A St. Louis area-based charity unsuccessfully sued the local Better Business Bureau, which issued a warning to consumers urging them to be cautious when dealing with the organization’s car donation program. The essence of the claim was tortuous interference with business expectancy, but the court said there was nothing in the release by the local Better Business Bureau that was actionable.
In early June, Governor Brian Sandoval signed Assembly Bill 50 into law. The legislation, in large part, corrected the errors in a previous attempt to require charities to register with the state. The new law goes into effect on October 1, 2015, and includes a comprehensive registration requirement. (Comment: A number of trade organizations and individuals in the nonprofit community worked on making the legislation better than as originally proposed).
A local accounting firm joined with Terry Knowles, Assistant Director of Charitable Trusts, Office of the Attorney General, and the New Hampshire Center for Nonprofits to provide a workshop on “Guarding Against Fraud and Embezzlement,” which took place on June 18, 2015.

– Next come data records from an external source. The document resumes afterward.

import Summits.Ventures.Crystal3D.Bulk.GapDarts
import HarnessLib

/-!
# Face walks close up: every dart of the tight map returns to itself under the face successor
# (faces are cycles) — `phase2/LEAN-FACES-DESIGN.md` (F1), continued

HONEST FRAMING. Part of the venture `Summits/Ventures/Crystal3D` (cell `pub-crystal3d`, phase 2;
seat typer-bulk-2). `Bulk/GapDarts.lean` makes the face successor `faceSucc c` (`φ = σ ∘ α`) a
bijection of the finite set `darts c` for admissible configurations with `intruderDist² < 3`. Here:
iterating it from any dart stays in `darts c` and RETURNS to the dart after at most `#darts` steps
(`IsGapConfig.exists_iterate_faceSucc_eq_self`) — the face through a dart is a closed walk. The
face itself (the orbit as a finset, its length, Euler's count) is the next brick and is NOT here.
Nothing is claimed about GAP(1.26).
-/

noncomputable section

open scoped BigOperators
open Finset

namespace Summit.Ventures.Crystal3D

variable {c : Fin 14 → EuclideanSpace ℝ (Fin 3)}

/-- Iterates of the face successor stay in the darts. -/
theorem IsGapConfig.iterate_faceSucc_mem_darts (hc : IsGapConfig c) (hD3 : intruderDist c ^ 2 < 3)
    {q : Fin 14 × Fin 14} (hq : q ∈ darts c) (n : ℕ) : (faceSucc c)^[n] q ∈ darts c := by
  induction n with
  | zero => exact hq
  | succ n ih =>
    rw [Function.iterate_succ_apply']
    exact hc.faceSucc_mem_darts hD3 ih

/-- Iterates of the face successor are injective in the starting dart (cancellation). -/
theorem IsGapConfig.iterate_faceSucc_injOn (hc : IsGapConfig c) (hD3 : intruderDist c ^ 2 < 3)
    (n : ℕ) : Set.InjOn ((faceSucc c)^[n]) (darts c : Set (Fin 14 × Fin 14)) := by
  induction n with
  | zero => intro x _ y _ h; exact h
  | succ n ih =>
    intro x hx y hy h
    rw [Function.iterate_succ_apply', Function.iterate_succ_apply'] at h
    have hx' := hc.iterate_faceSucc_mem_darts hD3 (Finset.mem_coe.1 hx) n
    have hy' := hc.iterate_faceSucc_mem_darts hD3 (Finset.mem_coe.1 hy) n
    exact ih hx hy (hc.faceSucc_injOn hD3 (Finset.mem_coe.2 hx') (Finset.mem_coe.2 hy') h)

/-- **Every dart returns to itself: the face walk through a dart is closed.** For an admissible
configuration with `intruderDist² < 3` and a dart `q`, some positive number `n ≤ #darts` of face
steps brings `q` back to `q`. (Pigeonhole on the `#darts + 1` iterates `φ^[0] q, …, φ^[#darts] q`,
then cancellation.) -/
theorem IsGapConfig.exists_iterate_faceSucc_eq_self (hc : IsGapConfig c)
    (hD3 : intruderDist c ^ 2 < 3) {q : Fin 14 × Fin 14} (hq : q ∈ darts c) :
    ∃ n : ℕ, 0 < n ∧ n ≤ (darts c).card ∧ (faceSucc c)^[n] q = q := by
  classical
  -- pigeonhole: the map `k ↦ φ^[k] q` from `range (#darts + 1)` into `darts`
  have hmaps : ∀ k ∈ Finset.range ((darts c).card + 1), (faceSucc c)^[k] q ∈ darts c :=
    fun k _ => hc.iterate_faceSucc_mem_darts hD3 hq k
  have hlt : (darts c).card < (Finset.range ((darts c).card + 1)).card := by
    rw [Finset.card_range]; exact Nat.lt_succ_self _
  obtain ⟨a, ha, b, hb, hab, heq⟩ :=
    Finset.exists_ne_map_eq_of_card_lt_of_maps_to hlt hmaps
  rw [Finset.mem_range] at ha hb
  -- WLOG `a < b`
  wlog hlt' : a < b generalizing a b
  · exact this b hb a ha hab.symm heq.symm (lt_of_le_of_ne (not_lt.1 hlt') (Ne.symm hab))
  refine ⟨b - a, Nat.sub_pos_of_lt hlt', by omega, ?_⟩
  -- cancellation: `φ^[a] (φ^[b-a] q) = φ^[b] q = φ^[a] q`
  have h1 : (faceSucc c)^[a] ((faceSucc c)^[b - a] q) = (faceSucc c)^[a] q := by
    rw [← Function.iterate_add_apply, Nat.add_sub_cancel' hlt'.le]
    exact heq.symm
  exact hc.iterate_faceSucc_injOn hD3 a
    (Finset.mem_coe.2 (hc.iterate_faceSucc_mem_darts hD3 hq (b - a))) (Finset.mem_coe.2 hq) h1

end Summit.Ventures.Crystal3D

Senate Bill 5893 would prohibit publicly accessible receptacle bins being placed on public property, and would require unattended clothing receptacle bins to contain a number of disclosures. The law, if passed, would also give the landowner or leaseholder rights to terminate any agreement with an organization maintaining an unattended clothing receptacle bin on his/her property. The law would also heighten the requirements on the bin owner with regard to its maintenance and appearance.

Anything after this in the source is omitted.